Aktualisiert: 20. Apr. 2025

Der Umstieg auf eine Wärmepumpe ist mehr als nur ein Schritt in Richtung Nachhaltigkeit – er ist auch eine Investition in die Zukunft Ihrer Immobilie. Vor dem Hintergrund steigender Energiepreise, wachsender Klimaschutzanforderungen und attraktiver Förderprogramme lohnt sich der Blick auf diese moderne Heiztechnologie mehr denn je. In diesem Beitrag beleuchten wir die wichtigsten Aspekte rund um das Thema Wärmepumpe: von aktuellen Fördermöglichkeiten über Kosten, Effizienz und Amortisation bis hin zur Umrüstung bestehender Gasheizungen. In unserem Beitrag "Wärmepumpe 2025: Effizient heizen, clever fördern lassen" erfahren Sie alles wichtige dazu.


1. Was ist eine Wärmepumpe und wie funktioniert sie?


Wärmepumpen nutzen die natürliche Umweltwärme aus Luft, Erde oder Wasser, um Gebäude zu beheizen oder mit Warmwasser zu versorgen. Das Prinzip funktioniert ähnlich wie ein Kühlschrank – nur umgekehrt: Eine Wärmepumpe entzieht der Umgebung Wärme, verdichtet diese mithilfe eines Kältemittels und gibt sie über einen Wärmetauscher an das Heizsystem ab.
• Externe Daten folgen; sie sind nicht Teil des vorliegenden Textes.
/-! ### The bridge -/

/-- **The two tree renderings of GHT 2017 adequacy agree for a faithful representation:**
`IsGHTAdequate ρ ↔ Subgroup.IsExtendedAdequate ρ(G)`.  Hence every result on the image
(`Literature/NumberTheory/GaloisRepresentations/`: `AdequacyDegreeP.lean`, `AdequacyDegreeTwo.lean`,
`PrimeDegreePrimitiveQuasisimple.lean`, `PrimeDegreeCyclicSylowFree.lean`, …) applies to
`IsGHTAdequate` and to the named fact `GuralnickHerzigTiep2017_thm_1_7`.
[cite: GuralnickHerzigTiep2017, §1 p. 3 (definition of adequate)] -/
theorem isGHTAdequate_iff_isExtendedAdequate_range (ρ : G →* GL (Fin n) k)
    (hinj : Function.Injective ρ) :
    IsGHTAdequate ρ ↔ Subgroup.IsExtendedAdequate ρ.range := by
  constructor
  · intro h
    exact ⟨(addMonoidHom_eq_zero_iff_range ρ hinj).1 h.addMonoidHom_eq_zero,
      (ghtCocycleClause_iff_range ρ hinj).1 h.exists_sub_coboundary_mem_scalar,
      (ghtSpanClause_iff_range ρ).1 h.span_eq_top⟩
  · intro h
    exact ⟨(addMonoidHom_eq_zero_iff_range ρ hinj).2 h.addMonoidHom_eq_zero,
      (ghtCocycleClause_iff_range ρ hinj).2 h.cocycles₁_le_coboundaries₁,
      (ghtSpanClause_iff_range ρ).2 h.semisimpleSpan_eq_top⟩

/-! ### Unconditional parts of `GuralnickHerzigTiep2017_thm_1_7`, transported -/

/-- **Theorem 1.7 for `p = 2`, in the `IsGHTAdequate` vocabulary** (classification-free,
`ght2017_adequate_or_index_two`). [cite: GuralnickHerzigTiep2017, Theorem 1.7 (the case `p = 2`)] -/
theorem isGHTAdequate_or_index_two {k : Type v} [Field k] [CharP k 2] {G : Type u} [Group G]
    [Finite G] (ρ : G →* GL (Fin 2) k) (hinj : Function.Injective ρ) (hirr : IsAbsIrreducible ρ) :
    IsGHTAdequate ρ ∨
      ∃ N : Subgroup G, N.Normal ∧ (∀ x ∈ N, ∀ y ∈ N, x * y = y * x) ∧ N.index = 2 := by
  rcases ght2017_adequate_or_index_two k G ρ hinj hirr with h | h
  · exact Or.inl ((isGHTAdequate_iff_isExtendedAdequate_range ρ hinj).2 h)
  · exact Or.inr h

/-- **Theorem 1.7 for solvable `G`, in the `IsGHTAdequate` vocabulary** (classification-free,
`isExtendedAdequate_or_index_p_of_isSolvable`). [cite: GuralnickHerzigTiep2017, Theorem 1.7] -/
theorem isGHTAdequate_or_index_p_of_isSolvable {p : ℕ} [Fact p.Prime] {k : Type v} [Field k]
    [CharP k p] {G : Type u} [Group G] [Finite G] [IsSolvable G] (ρ : G →* GL (Fin p) k)
    (hinj : Function.Injective ρ) (hirr : IsAbsIrreducible ρ) :
    IsGHTAdequate ρ ∨
      ∃ N : Subgroup G, N.Normal ∧ (∀ x ∈ N, ∀ y ∈ N, x * y = y * x) ∧ N.index = p := by
  rcases isExtendedAdequate_or_index_p_of_isSolvable ρ hinj hirr with h | h
  · exact Or.inl ((isGHTAdequate_iff_isExtendedAdequate_range ρ hinj).2 h)
  · exact Or.inr h

/-- **Theorem 1.7 for `p ∥ |G|` granted weak adequacy, in the `IsGHTAdequate` vocabulary**
(classification-free, `isExtendedAdequate_or_index_p_of_not_sq_dvd_of_semisimpleSpan`): clauses
(i), (ii) come for free when `p² ∤ |G|`. [cite: GuralnickHerzigTiep2017, Theorem 1.7,
Lemmas 6.2–6.3] -/
theorem isGHTAdequate_or_index_p_of_not_sq_dvd_of_span_eq_top {p : ℕ} [Fact p.Prime]
    {k : Type v} [Field k] [CharP k p] {G : Type u} [Group G] [Finite G] (ρ : G →* GL (Fin p) k)
    (hinj : Function.Injective ρ) (hirr : IsAbsIrreducible ρ) (hp2 : ¬p ^ 2 ∣ Nat.card G)
    (hw : Submodule.span k {M : Matrix (Fin p) (Fin p) k |
        ∃ g : G, (orderOf (ρ g)).Coprime (ringChar k) ∧ M = (ρ g : Matrix (Fin p) (Fin p) k)} = ⊤) :
    IsGHTAdequate ρ ∨
      ∃ N : Subgroup G, N.Normal ∧ (∀ x ∈ N, ∀ y ∈ N, x * y = y * x) ∧ N.index = p := by
  rcases isExtendedAdequate_or_index_p_of_not_sq_dvd_of_semisimpleSpan ρ hinj hirr hp2
    ((ghtSpanClause_iff_range ρ).1 hw) with h | h
  · exact Or.inl ((isGHTAdequate_iff_isExtendedAdequate_range ρ hinj).2 h)
  · exact Or.inr h

/-- **"(b) excludes (a)" in the `IsGHTAdequate` vocabulary** — the conjunct `¬(A ∧ B)` of the
"precisely one" in `GuralnickHerzigTiep2017_thm_1_7`, unconditionally
(`not_isExtendedAdequate_of_comm_normal_index`). [cite: GuralnickHerzigTiep2017, Theorem 1.7
("precisely one"), Proposition 6.6 (proof, first paragraph)] -/
theorem not_isGHTAdequate_of_comm_normal_index {p : ℕ} [Fact p.Prime] {k : Type v} [Field k]
    [CharP k p] {G : Type u} [Group G] (ρ : G →* GL (Fin p) k) (hinj : Function.Injective ρ)
    (N : Subgroup G) [N.Normal] (hN : ∀ x ∈ N, ∀ y ∈ N, x * y = y * x) (hidx : N.index = p) :
    ¬IsGHTAdequate ρ := fun h =>
  not_isExtendedAdequate_of_comm_normal_index p k G ρ hinj N hN hidx
    ((isGHTAdequate_iff_isExtendedAdequate_range ρ hinj).1 h)

/-! ### Alternative (c): `PSL₂(𝔽₉)` versus `A₆` -/

/-- The projective image `projectiveImage ρ ≤ PGL_n(k)` of `ProjectiveType.lean` is the subgroup
`ρ(G) · Z / Z` of `GL_n(k)/Z` used in `ght2017_adequate_or_index_p_or_psl29` (same group, as
`PGL_n(k)` is by definition `GL_n(k)/Z(GL_n(k))`). [folklore] -/
theorem projectiveImage_eq_map_mk' {n : ℕ} (ρ : G →* GL (Fin n) k) :
    projectiveImage ρ = ρ.range.map (QuotientGroup.mk' (Subgroup.center (GL (Fin n) k))) :=
  projectiveImage_eq_map_range ρ

/-- `|𝔽₉| = 9` for Mathlib's `GaloisField 3 2`. [folklore] -/
theorem natCard_galoisField_three_two : Nat.card (GaloisField 3 2) = 9 := by
  haveI : Fact (Nat.Prime 3) := ⟨Nat.prime_three⟩
  rw [GaloisField.card 3 2 two_ne_zero]
  norm_num

/-- **The two phrasings of alternative (c) agree:** the image of `G` in `PGL(V)` "is `PSL₂(9)`"
(`GuralnickHerzigTiep2017_thm_1_7`: `projectiveImage ρ ≃* PSL(2, 𝔽₉)`) iff it "is `A₆`"
(`ght2017_adequate_or_index_p_or_psl29`: `≃* alternatingGroup (Fin 6)`), by the exceptional
isomorphism `A₆ ≅ PSL₂(𝔽₉)` (`AltSixPSL.nonempty_alternatingGroup_mulEquiv_PSL`, Wilson §3.3.5).
[cite: GuralnickHerzigTiep2017, proof of Theorem 6.15 ("`H = PSL₂(9) ≅ 𝔄₆`", p. 24)] -/
theorem nonempty_mulEquiv_PSL_iff_alternatingGroup {n : ℕ} (ρ : G →* GL (Fin n) k) :
    Nonempty (projectiveImage ρ ≃* PSL(2, GaloisField 3 2)) ↔
      Nonempty (↥(ρ.range.map (QuotientGroup.mk' (Subgroup.center (GL (Fin n) k)))) ≃*
        ↥(alternatingGroup (Fin 6))) := by
  obtain ⟨e₉⟩ := Literature.GroupTheory.SpecificGroups.AltSixPSL.nonempty_alternatingGroup_mulEquiv_PSL
    (GaloisField 3 2) natCard_galoisField_three_two
  have e₀ : ↥(projectiveImage ρ) ≃*
      ↥(ρ.range.map (QuotientGroup.mk' (Subgroup.center (GL (Fin n) k)))) :=
    MulEquiv.subgroupCongr (projectiveImage_eq_map_mk' ρ)
  constructor
  · rintro ⟨e⟩
    exact ⟨e₀.symm.trans (e.trans e₉.symm)⟩
  · rintro ⟨e⟩
    exact ⟨e₀.trans (e.trans e₉)⟩

/-! ### The two named facts compared -/

/-- **`GuralnickHerzigTiep2017_thm_1_7` implies `ght2017_adequate_or_index_p_or_psl29`** (at
universe level `0`, where the former lives): the "precisely one" form with `IsGHTAdequate` and
`PSL₂(𝔽₉)` yields the disjunction form with `Subgroup.IsExtendedAdequate` and `A₆`.  So the two
named facts are ONE debt: a proof of the former discharges the latter.
[cite: GuralnickHerzigTiep2017, Theorem 1.7] -/
theorem ght2017_adequate_or_index_p_or_psl29_of_thm_1_7 (h : GuralnickHerzigTiep2017_thm_1_7) :
    ght2017_adequate_or_index_p_or_psl29.{0, 0} := by
  intro p _ k _ _ G _ _ σ hinj hirr
  obtain ⟨habc, -, -, -⟩ := h k p G σ hinj hirr
  rcases habc with ha | hb | ⟨hp, hc⟩
  · exact Or.inl ((isGHTAdequate_iff_isExtendedAdequate_range σ hinj).1 ha)
  · exact Or.inr (Or.inl hb)
  · exact Or.inr (Or.inr ⟨hp, (nonempty_mulEquiv_PSL_iff_alternatingGroup σ).1 hc⟩)

/-- **`ght2017_adequate_or_index_p_or_psl29` gives the existence part of
`GuralnickHerzigTiep2017_thm_1_7`** ("at least one of (a), (b), (c) holds", in the `IsGHTAdequate` /
`PSL₂(𝔽₉)` vocabulary). [cite: GuralnickHerzigTiep2017, Theorem 1.7] -/
theorem thm_1_7_disjunction_of_ght2017 (h : ght2017_adequate_or_index_p_or_psl29.{0, 0})
    (k : Type) [Field k] (p : ℕ) [Fact p.Prime] [CharP k p] (G : Type) [Group G] [Finite G]
    (ρ : G →* GL (Fin p) k) (hinj : Function.Injective ρ) (hirr : IsAbsIrreducible ρ) :
    IsGHTAdequate ρ ∨
      (∃ N : Subgroup G, N.Normal ∧ (∀ x ∈ N, ∀ y ∈ N, x * y = y * x) ∧ N.index = p) ∨
      (p = 3 ∧ Nonempty (projectiveImage ρ ≃* PSL(2, GaloisField 3 2))) := by
  rcases h p k G ρ hinj hirr with ha | hb | ⟨hp, hc⟩
  · exact Or.inl ((isGHTAdequate_iff_isExtendedAdequate_range ρ hinj).2 ha)
  · exact Or.inr (Or.inl hb)
  · exact Or.inr (Or.inr ⟨hp, (nonempty_mulEquiv_PSL_iff_alternatingGroup ρ).2 hc⟩)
Je nach Wärmequelle unterscheidet man folgende Typen:


  • Luft-Wasser-Wärmepumpe: Nutzt Außenluft als Wärmequelle. Einfach in der Installation, aber abhängig von der Außentemperatur.

  • Sole-Wasser-Wärmepumpe (Erdwärme): Bezieht Energie aus dem Erdreich über Sonden oder Kollektoren. Höherer Installationsaufwand, aber sehr effizient.

  • Wasser-Wasser-Wärmepumpe: Nutzt Grundwasser als Energiequelle. Hohe Effizienz, aber genehmigungspflichtig.


2. Förderprogramme 2025 – was zahlt der Staat dazu?


Seit dem 1. Januar 2024 gilt das neue Gebäudeenergiegesetz (GEG), das den Umstieg auf erneuerbare Energien im Gebäudebereich vorantreibt. Für das Jahr 2025 gelten folgende Förderungen beim Einbau von Wärmepumpen:


a) Bundesförderung für effiziente Gebäude (BEG) – Einzelmaßnahmen


Diese Förderung wird über das BAFA (Bundesamt für Wirtschaft und Ausfuhrkontrolle) abgewickelt:


  • Basisförderung: 30 % der förderfähigen Kosten

  • Effizienz-Bonus: +5 %, wenn eine besonders effiziente Wärmepumpe (z. B. mit natürlichem Kältemittel) eingebaut wird

  • Emissionsminderungs-Bonus: +5 %, bei Austausch von alten Öl- oder Gasheizungen

  • Klimageschwindigkeitsbonus (ehemals "Heizungs-Tausch-Bonus"): +20 %, wenn eine funktionstüchtige fossile Heizung durch eine Wärmepumpe ersetzt wird (nur bis 2028 gültig)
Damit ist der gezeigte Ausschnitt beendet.